Illustration: Lazaro Gamio/Axios
Self-driving technology is hard — so hard that even the industry front-runner is showing its cards to try to get more brainpower on the problem.
Driving the news: Waymo announced Wednesday it's sharing what is believed to be one of the largest troves of self-driving vehicle data ever released in the hope of accelerating the development of automated vehicle technology.
- "The more smart brains you can get working on the problem, whether inside or outside the company, the better," says Waymo principal scientist Drago Anguelov.
Why it matters: Data is a critical ingredient for machine learning, which is why until recently, companies developing automated driving systems viewed their testing data as a closely guarded asset.
- But there's now a growing consensus that sharing that information publicly could help get self-driving cars on the road faster.
What's happening: The idea is to eliminate what has been a major roadblock for academia — a lack of relevant research data.
- Aptiv, Argo and Lyft have released maps and images collected via cameras and lidar sensors.
- Now, even Waymo — the market leader, with more than 10 million autonomous test miles — is opening up its digital vault.
Context: On any given day, an AV can collect more than 4 terabytes of raw sensor data, but not all of that is useful, Navigant Research analyst Sam Abuelsamid writes in Forbes.
- During testing, a safety driver typically oversees the vehicle's operation, while an engineer with a laptop in the passenger seat makes a notation of interesting encounters or challenging scenarios.
- At the end of the day, all the sensor data from the vehicle is downloaded. The "good stuff," as Abuelsamid calls it — encounters with pedestrians, cyclists, animals, traffic signals and more — is analyzed and labeled.
- It's a labor-intensive process, as the New York Times described in a story this week.
- Humans — lots and lots of humans, NYT notes — must label and annotate all the data by hand so the AI system can understand what it's “seeing" before it can begin learning.
- People pore over images of street scenes, drawing digital boxes around and adding labels to things that are important to know, like: This is a pedestrian, a stroller, a double yellow line.
Between the lines: The data that Waymo is releasing is particularly rich, collected from 1,000 driving scenes in 25 cities including Phoenix, San Francisco, Mountain View and Kirkland, Washington. Even so, it still amounts to just 5.5 hours of driving time.

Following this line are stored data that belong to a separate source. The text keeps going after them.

omit [Fact p.Prime] in
/-- **`(ℓ, t + √-p) · (ℓ, -t + √-p) = (ℓ)`** for `ℓ ∣ t² + p` and `gcd(ℓ, 2t) = 1`: a prime of
norm `ℓ` times its conjugate is the principal ideal `(ℓ)` (Cox, Lemma 7.14: `𝔞 𝔞̄ = N(𝔞) 𝒪`
for ideals prime to the conductor). [folklore] -/
theorem primeIdeal_mul_primeIdeal_neg {ℓ : ℕ} {t : ℤ} (hdvd : (ℓ : ℤ) ∣ t ^ 2 + p)
    (hco : IsCoprime (ℓ : ℤ) (2 * t)) :
    primeIdeal p ℓ t * primeIdeal p ℓ (-t) = Ideal.span {(ℓ : ℤ√(-(p : ℤ)))} := by
  obtain ⟨m, hm⟩ := hdvd
  obtain ⟨u, v, huv⟩ := hco
  have hprod : (⟨t, 1⟩ : ℤ√(-(p : ℤ))) * ⟨-t, 1⟩ = -(m : ℤ√(-(p : ℤ))) * (ℓ : ℤ√(-(p : ℤ))) := by
    rw [Zsqrtd.ext_iff]
    constructor
    · simp
      linear_combination -hm
    · simp
  have hx : (⟨t, 1⟩ : ℤ√(-(p : ℤ))) * (ℓ : ℤ√(-(p : ℤ))) - (ℓ : ℤ√(-(p : ℤ))) * ⟨-t, 1⟩ =
      ((2 * t : ℤ) : ℤ√(-(p : ℤ))) * (ℓ : ℤ√(-(p : ℤ))) := by
    rw [Zsqrtd.ext_iff]
    constructor
    · simp
      ring
    · simp
  rw [primeIdeal, primeIdeal, Ideal.span_pair_mul_span_pair]
  apply le_antisymm
  · rw [Ideal.span_le]
    have hgen : (ℓ : ℤ√(-(p : ℤ))) ∈ Ideal.span {(ℓ : ℤ√(-(p : ℤ)))} := Ideal.subset_span rfl
    rintro y (rfl | rfl | rfl | rfl)
    · exact Ideal.mul_mem_left _ _ hgen
    · exact Ideal.mul_mem_right _ _ hgen
    · exact Ideal.mul_mem_left _ _ hgen
    · rw [SetLike.mem_coe, hprod]
      exact Ideal.mul_mem_left _ _ hgen
  · rw [Ideal.span_le, Set.singleton_subset_iff, SetLike.mem_coe]
    have h1 : ((u * ℓ + v * (2 * t) : ℤ) : ℤ√(-(p : ℤ))) = 1 := by rw [huv]; simp
    have key : (ℓ : ℤ√(-(p : ℤ))) =
        (u : ℤ√(-(p : ℤ))) * ((ℓ : ℤ√(-(p : ℤ))) * (ℓ : ℤ√(-(p : ℤ)))) +
        (v : ℤ√(-(p : ℤ))) * ((⟨t, 1⟩ : ℤ√(-(p : ℤ))) * (ℓ : ℤ√(-(p : ℤ))) -
          (ℓ : ℤ√(-(p : ℤ))) * ⟨-t, 1⟩) := by
      rw [hx]
      calc (ℓ : ℤ√(-(p : ℤ))) = 1 * ℓ := (one_mul _).symm
        _ = ((u * ℓ + v * (2 * t) : ℤ) : ℤ√(-(p : ℤ))) * ℓ := by rw [h1]
        _ = _ := by push_cast; ring
    have hmem : (u : ℤ√(-(p : ℤ))) * ((ℓ : ℤ√(-(p : ℤ))) * (ℓ : ℤ√(-(p : ℤ)))) +
        (v : ℤ√(-(p : ℤ))) * ((⟨t, 1⟩ : ℤ√(-(p : ℤ))) * (ℓ : ℤ√(-(p : ℤ))) -
          (ℓ : ℤ√(-(p : ℤ))) * ⟨-t, 1⟩) ∈
        Ideal.span {(ℓ : ℤ√(-(p : ℤ))) * (ℓ : ℤ√(-(p : ℤ))), (ℓ : ℤ√(-(p : ℤ))) * ⟨-t, 1⟩,
          (⟨t, 1⟩ : ℤ√(-(p : ℤ))) * (ℓ : ℤ√(-(p : ℤ))), (⟨t, 1⟩ : ℤ√(-(p : ℤ))) * ⟨-t, 1⟩} :=
      Ideal.add_mem _ (Ideal.mul_mem_left _ _ (Ideal.subset_span (by simp)))
        (Ideal.mul_mem_left _ _ (Ideal.sub_mem _ (Ideal.subset_span (by simp))
          (Ideal.subset_span (by simp))))
    rw [← key] at hmem
    exact hmem

/-- Hence, for `ℓ ∣ t² + p` with `gcd(ℓ, 2t) = 1`, both ideals are invertible and their classes
are mutually inverse: `classOf (ℓ, -t + √-p) = (classOf (ℓ, t + √-p))⁻¹`. [folklore] -/
theorem classOf_primeIdeal_neg {ℓ : ℕ} (hℓ : ℓ ≠ 0) {t : ℤ} (hdvd : (ℓ : ℤ) ∣ t ^ 2 + p)
    (hco : IsCoprime (ℓ : ℤ) (2 * t)) :
    classOf p (primeIdeal p ℓ (-t)) = (classOf p (primeIdeal p ℓ t))⁻¹ := by
  set I : FractionalIdeal (ℤ√(-(p : ℤ)))⁰ (FractionRing (ℤ√(-(p : ℤ)))) :=
    (primeIdeal p ℓ t : FractionalIdeal (ℤ√(-(p : ℤ)))⁰ (FractionRing (ℤ√(-(p : ℤ))))) with hI
  set J : FractionalIdeal (ℤ√(-(p : ℤ)))⁰ (FractionRing (ℤ√(-(p : ℤ)))) :=
    (primeIdeal p ℓ (-t) : FractionalIdeal (ℤ√(-(p : ℤ)))⁰ (FractionRing (ℤ√(-(p : ℤ))))) with hJ
  have hL0 : (ℓ : ℤ√(-(p : ℤ))) ≠ 0 := by
    intro h
    have h' := congrArg Zsqrtd.re h
    rw [Zsqrtd.re_natCast, Zsqrtd.re_zero] at h'
    exact hℓ (by exact_mod_cast h')
  have hℓK : algebraMap (ℤ√(-(p : ℤ))) (FractionRing (ℤ√(-(p : ℤ)))) ℓ ≠ 0 :=
    (map_ne_zero_iff _ (IsFractionRing.injective (ℤ√(-(p : ℤ))) (FractionRing (ℤ√(-(p : ℤ)))))).2
      hL0
  have hIJ : I * J = FractionalIdeal.spanSingleton (ℤ√(-(p : ℤ)))⁰
      (algebraMap (ℤ√(-(p : ℤ))) (FractionRing (ℤ√(-(p : ℤ)))) ℓ) := by
    rw [hI, hJ, ← FractionalIdeal.coeIdeal_mul, primeIdeal_mul_primeIdeal_neg hdvd hco,
      FractionalIdeal.coeIdeal_span_singleton]
  have hunit : IsUnit (I * J) := by
    rw [hIJ]
    refine IsUnit.of_mul_eq_one (FractionalIdeal.spanSingleton (ℤ√(-(p : ℤ)))⁰
      (algebraMap (ℤ√(-(p : ℤ))) (FractionRing (ℤ√(-(p : ℤ)))) ℓ)⁻¹) ?_
    rw [FractionalIdeal.spanSingleton_mul_spanSingleton, mul_inv_cancel₀ hℓK,
      FractionalIdeal.spanSingleton_one]
  have hI' : IsUnit I := isUnit_of_mul_isUnit_left hunit
  have hJ' : IsUnit J := isUnit_of_mul_isUnit_right hunit
  rw [classOf_of_isUnit hI', classOf_of_isUnit hJ', eq_inv_iff_mul_eq_one, ← map_mul]
  have hu : hJ'.unit * hI'.unit = hunit.unit :=
    Units.ext (by simp only [Units.val_mul, IsUnit.unit_spec]; exact mul_comm _ _)
  rw [hu, ClassGroup.mk_eq_one_of_coe_ideal (I' := primeIdeal p ℓ t * primeIdeal p ℓ (-t))
    (by rw [IsUnit.unit_spec, hI, hJ, FractionalIdeal.coeIdeal_mul])]
  exact ⟨ℓ, hL0, primeIdeal_mul_primeIdeal_neg hdvd hco⟩

/-! ### The classes of `gens p` generate `cl(ℤ[√-p])` for large `p` -/

/-- Every JMV generator class of norm bound `(log 4p)³` lies in the subgroup generated by the
classes of `gens p` (conjugates give inverses, translates give the same ideal; Cox Thm. 7.7,
`cox_formClassGroup_holds`: `toClass ∘ ofClass = id`). [folklore] -/
theorem smallPrimeClasses_subset_closure :
    smallPrimeClasses p (Real.log (4 * p) ^ (3 : ℝ)) ⊆
      Subgroup.closure ((toClass (-(p : ℤ))) '' {f | f ∈ gens p}) := by
  have hp0 : -(p : ℤ) < 0 := by have := (Fact.out : p.Prime).one_lt; omega
  rintro C ⟨ℓ, t, hℓ, hℓ2, hℓx, hdvd, rfl⟩
  obtain ⟨t₀, ht₀⟩ := sqrtNegMod_isSome (p := p) hℓ.ne_zero hdvd
  obtain ⟨hroot, ht₀ℓ⟩ := sqrtNegMod_spec ht₀
  -- the listed generator and its class
  have hmem : genLabel p ℓ (t₀ : ℤ) ∈ gens p :=
    (mem_gens_iff _).2 ⟨ℓ, t₀, Nat.le_floor hℓx, hℓ, hℓ2, ht₀, rfl⟩
  have hC₀ : classOf p (primeIdeal p ℓ t₀) ∈
      Subgroup.closure ((toClass (-(p : ℤ))) '' {f | f ∈ gens p}) := by
    refine Subgroup.subset_closure ⟨genLabel p ℓ t₀, hmem, ?_⟩
    rw [genLabel, toClass_ofClass cox_formClassGroup_holds hp0]
  -- `ℓ ∣ (t - t₀)(t + t₀)`
  have hdvd₀ : (ℓ : ℤ) ∣ (t₀ : ℤ) ^ 2 + p := by
    have : ((t₀ * t₀ + p : ℕ) : ℤ) % ℓ = 0 := by exact_mod_cast hroot
    have := Int.dvd_of_emod_eq_zero this
    push_cast at this
    simpa [sq] using this
  have hdiff : (ℓ : ℤ) ∣ (t - t₀) * (t + t₀) := by
    have h := hdvd.sub hdvd₀
    have e : t ^ 2 + p - ((t₀ : ℤ) ^ 2 + p) = (t - t₀) * (t + t₀) := by ring
    rwa [e] at h
  have hprime : Prime (ℓ : ℤ) := Nat.prime_iff_prime_int.1 hℓ
  rcases hprime.dvd_or_dvd hdiff with ⟨k, hk⟩ | ⟨k, hk⟩
  · -- `t = t₀ + ℓ k`: same ideal
    have ht : t = t₀ + ℓ * k := by linarith
    rw [ht, primeIdeal_add_mul]
    exact hC₀
  · -- `t = -t₀ + ℓ k`: conjugate ideal
    have ht : t = -(t₀ : ℤ) + ℓ * k := by linarith
    rw [ht, primeIdeal_add_mul]
    by_cases h0 : (ℓ : ℤ) ∣ t₀
    · -- then `-t₀ ≡ t₀`, same ideal again
      obtain ⟨j, hj⟩ := h0
      have : -(t₀ : ℤ) = t₀ + ℓ * (-2 * j) := by linarith
      rw [this, primeIdeal_add_mul]
      exact hC₀
    · have hco : IsCoprime (ℓ : ℤ) (2 * t₀) := by
        have h2 : ¬ (ℓ : ℤ) ∣ 2 := by
          intro h
          have : ℓ ∣ 2 := by exact_mod_cast h
          exact hℓ2 ((Nat.prime_dvd_prime_iff_eq hℓ Nat.prime_two).1 this)
        have hnd : ¬ (ℓ : ℤ) ∣ 2 * t₀ := fun h => (hprime.dvd_or_dvd h).elim h2 h0
        exact (Irreducible.coprime_iff_not_dvd hprime.irreducible).2 hnd
      rw [classOf_primeIdeal_neg hℓ.ne_zero hdvd₀ hco]
      exact Subgroup.inv_mem _ hC₀

/-- **Under GRH the CSIDH generator list generates the class group**: assuming
`jmv_smallPrimesGenerate` (JMV Cor. 1.3) and ERH (Cox Thm. 7.7 being the tree's
`cox_formClassGroup_holds`), there is `P₀` such that for every prime `p ≥ P₀`, `p ≡ 3 (mod 4)`,
the classes of `gens p` generate `cl(ℤ[√-p]) = ClassGroup (ℤ√(-p))`. [folklore] -/
theorem exists_closure_toClass_gens_eq_top (hjmv : jmv_smallPrimesGenerate)
    (hERH : Literature.NumberTheory.LFunctions.ExtendedRiemannHypothesis) :
    ∃ P₀ : ℕ, ∀ (p : ℕ) [Fact p.Prime], P₀ ≤ p → p % 4 = 3 →
      Subgroup.closure ((toClass (-(p : ℤ))) '' {f | f ∈ gens p}) = ⊤ := by
  obtain ⟨P₀, hP₀⟩ := hjmv hERH 3 (by norm_num)
  refine ⟨P₀, fun p _ hp hp4 => ?_⟩
  rw [eq_top_iff, ← hP₀ p hp hp4]
  exact (Subgroup.closure_le _).2 smallPrimeClasses_subset_closure
/-- The configurational partition function of a constant activity: `Z_pos = vol{no overlap} · a^n`. -/
theorem posPartition_const (a ε : ℝ) (n : ℕ) :
    posPartition (fun _ : T3 => a) ε n = (volume : Measure (Fin n → T3)).real (posDomain ε n) * a ^ n := by
  have h : posWeight (fun _ : T3 => a) ε n = (posDomain ε n).indicator fun _ => a ^ n := by
    funext x
    simp only [posWeight, Finset.prod_const, Finset.card_univ, Fintype.card_fin]
  rw [posPartition, h, integral_indicator (measurableSet_posDomain ε n), setIntegral_const, smul_eq_mul]

/-! ### Exponential moments of normalised position sums under the Gibbs law -/

/-- **Position one-site factorisation up to the free volume.** For constant profiles `a, θ > 0`,
`0 ≤ σ ≤ 1/2` and a measurable position test function `ψ` with `∫ e^ψ dvol = 1`:
`∫⁻ exp(∑ᵢ ψ(xᵢ)) dG_N ≤ e^{2(N+1)}` — disintegrate `G_N` (`lintegral_localGibbsMeasure`; the velocity
integral of a position function is `1`), bound `Z⁻¹ posWeight ≤ Z⁻¹ a^{N+1} = 1/vol{no overlap}`, Tonelli,
and the free-volume bound. -/
theorem lintegral_exp_sum_pos_gibbs_le {σ a θ : ℝ} (ha : 0 < a) (hθ : 0 < θ) (hσ0 : 0 ≤ σ)
    (hσ : σ ≤ 1 / 2) (u₀ : V3) (N : ℕ) (Φ : Flow σ N) {ψ : T3 → ℝ} (hψm : Measurable ψ)
    (hψ1 : ∫⁻ y, ENNReal.ofReal (Real.exp (ψ y)) = 1) :
    ∫⁻ z, ENNReal.ofReal (Real.exp (∑ i, ψ (z i).1)) ∂(gibbs σ a θ u₀ N Φ) ≤
      ENNReal.ofReal (Real.exp (2 * ((N + 1 : ℕ) : ℝ))) := by
  have hGm : Measurable fun z : Phase N => ENNReal.ofReal (Real.exp (∑ i, ψ (z i).1)) :=
    (Finset.measurable_sum _ fun i _ => hψm.comp (measurable_pi_apply i).fst).exp.ennreal_ofReal
  have hG : gibbs σ a θ u₀ N Φ = localGibbsMeasure σ (fun _ => a) (fun _ => u₀) (fun _ => θ) N :=
    localGibbsLaw_eq σ (fun _ => a) (fun _ => u₀) (fun _ => θ) N Φ
  rw [hG, lintegral_localGibbsMeasure (a₀ := fun _ => a) (θ₀ := fun _ => θ) (u₀ := fun _ => u₀)
      continuous_const continuous_const continuous_const (fun _ => ha.le) (fun _ => hθ) σ N hGm,
    canonicalPartition_eq_posPartition (a₀ := fun _ => a) (θ₀ := fun _ => θ) (u₀ := fun _ => u₀)
      continuous_const continuous_const continuous_const (fun _ => ha.le) (fun _ => hθ)]
  simp only [zipConfig_apply, lintegral_const, measure_univ, mul_one]
  -- the free volume and the normalisation
  obtain ⟨P, hPdef⟩ : ∃ P : ℝ, P = (volume : Measure (Fin (N + 1) → T3)).real
      (posDomain (hsDiameter σ N) (N + 1)) := ⟨_, rfl⟩
  have hP : Real.exp (-(2 * ((N + 1 : ℕ) : ℝ))) ≤ P := by
    rw [hPdef]; exact exp_neg_le_volume_real_posDomain hσ0 hσ N
  have hPpos : 0 < P := (Real.exp_pos _).trans_le hP
  have hZ : posPartition (fun _ : T3 => a) (hsDiameter σ N) (N + 1) = P * a ^ (N + 1) := by
    rw [hPdef]; exact posPartition_const a _ _
  have hw : ∀ x : Fin (N + 1) → T3,
      (posPartition (fun _ : T3 => a) (hsDiameter σ N) (N + 1))⁻¹ *
          posWeight (fun _ : T3 => a) (hsDiameter σ N) (N + 1) x ≤ P⁻¹ := by
    intro x
    rw [hZ]
    have hZ0 : 0 ≤ (P * a ^ (N + 1))⁻¹ := by positivity
    calc (P * a ^ (N + 1))⁻¹ * posWeight (fun _ : T3 => a) (hsDiameter σ N) (N + 1) x
        ≤ (P * a ^ (N + 1))⁻¹ * a ^ (N + 1) :=
          mul_le_mul_of_nonneg_left
            (posWeight_le_pow (a₀ := fun _ : T3 => a) (fun _ => ha.le) (fun _ => le_rfl) _ x) hZ0
      _ = P⁻¹ := by rw [mul_inv, mul_assoc, inv_mul_cancel₀ (pow_ne_zero _ ha.ne'), mul_one]
  -- Tonelli: `∫ ∏ᵢ e^{ψ(xᵢ)} dx = ∏ᵢ ∫ e^ψ = 1`
  have hpi : ∫⁻ x : Fin (N + 1) → T3, ENNReal.ofReal (Real.exp (∑ i, ψ (x i))) = 1 := by
    calc ∫⁻ x : Fin (N + 1) → T3, ENNReal.ofReal (Real.exp (∑ i, ψ (x i)))
        = ∫⁻ x : Fin (N + 1) → T3, ∏ i, ENNReal.ofReal (Real.exp (ψ (x i)))
            ∂(Measure.pi fun _ => volume) := by
          refine lintegral_congr fun x => ?_
          rw [Real.exp_sum, ENNReal.ofReal_prod_of_nonneg fun i _ => (Real.exp_pos _).le]
      _ = ∏ _i : Fin (N + 1), ∫⁻ y, ENNReal.ofReal (Real.exp (ψ y)) :=
          Literature.MathematicalPhysics.KineticTheory.lintegral_fintype_prod_eq_prod' _
            fun _ => hψm.exp.ennreal_ofReal
      _ = 1 := by rw [hψ1, Finset.prod_const_one]
  calc ∫⁻ x, ENNReal.ofReal ((posPartition (fun _ : T3 => a) (hsDiameter σ N) (N + 1))⁻¹ *
          posWeight (fun _ : T3 => a) (hsDiameter σ N) (N + 1) x) *
          ENNReal.ofReal (Real.exp (∑ i, ψ (x i)))
      ≤ ∫⁻ x : Fin (N + 1) → T3, ENNReal.ofReal P⁻¹ * ENNReal.ofReal (Real.exp (∑ i, ψ (x i))) :=
        lintegral_mono fun x => mul_le_mul' (ENNReal.ofReal_le_ofReal (hw x)) le_rfl
    _ = ENNReal.ofReal P⁻¹ := by rw [lintegral_const_mul' _ _ ENNReal.ofReal_ne_top, hpi, mul_one]
    _ ≤ ENNReal.ofReal (Real.exp (2 * ((N + 1 : ℕ) : ℝ))) := by
        refine ENNReal.ofReal_le_ofReal ?_
        rw [inv_le_comm₀ hPpos (Real.exp_pos _), ← Real.exp_neg]
        exact hP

- Each segment captures 20 seconds of continuous driving in 360-degree footage captured from 5 lidar and 5 camera sensors, giving researchers the opportunity to develop algorithms to track and predict the behavior of other road users.
- Each of the scenes has been painstakingly labeled — 13 million labels in all.
The intrigue: Waymo's move shows how high the stakes have grown, says Gartner analyst Mike Ramsey.
- "I don’t think they are worried about anyone catching them. They’re probably more worried about whether they can make this work, or if anyone can. Is this even doable after 10 years of working on this?"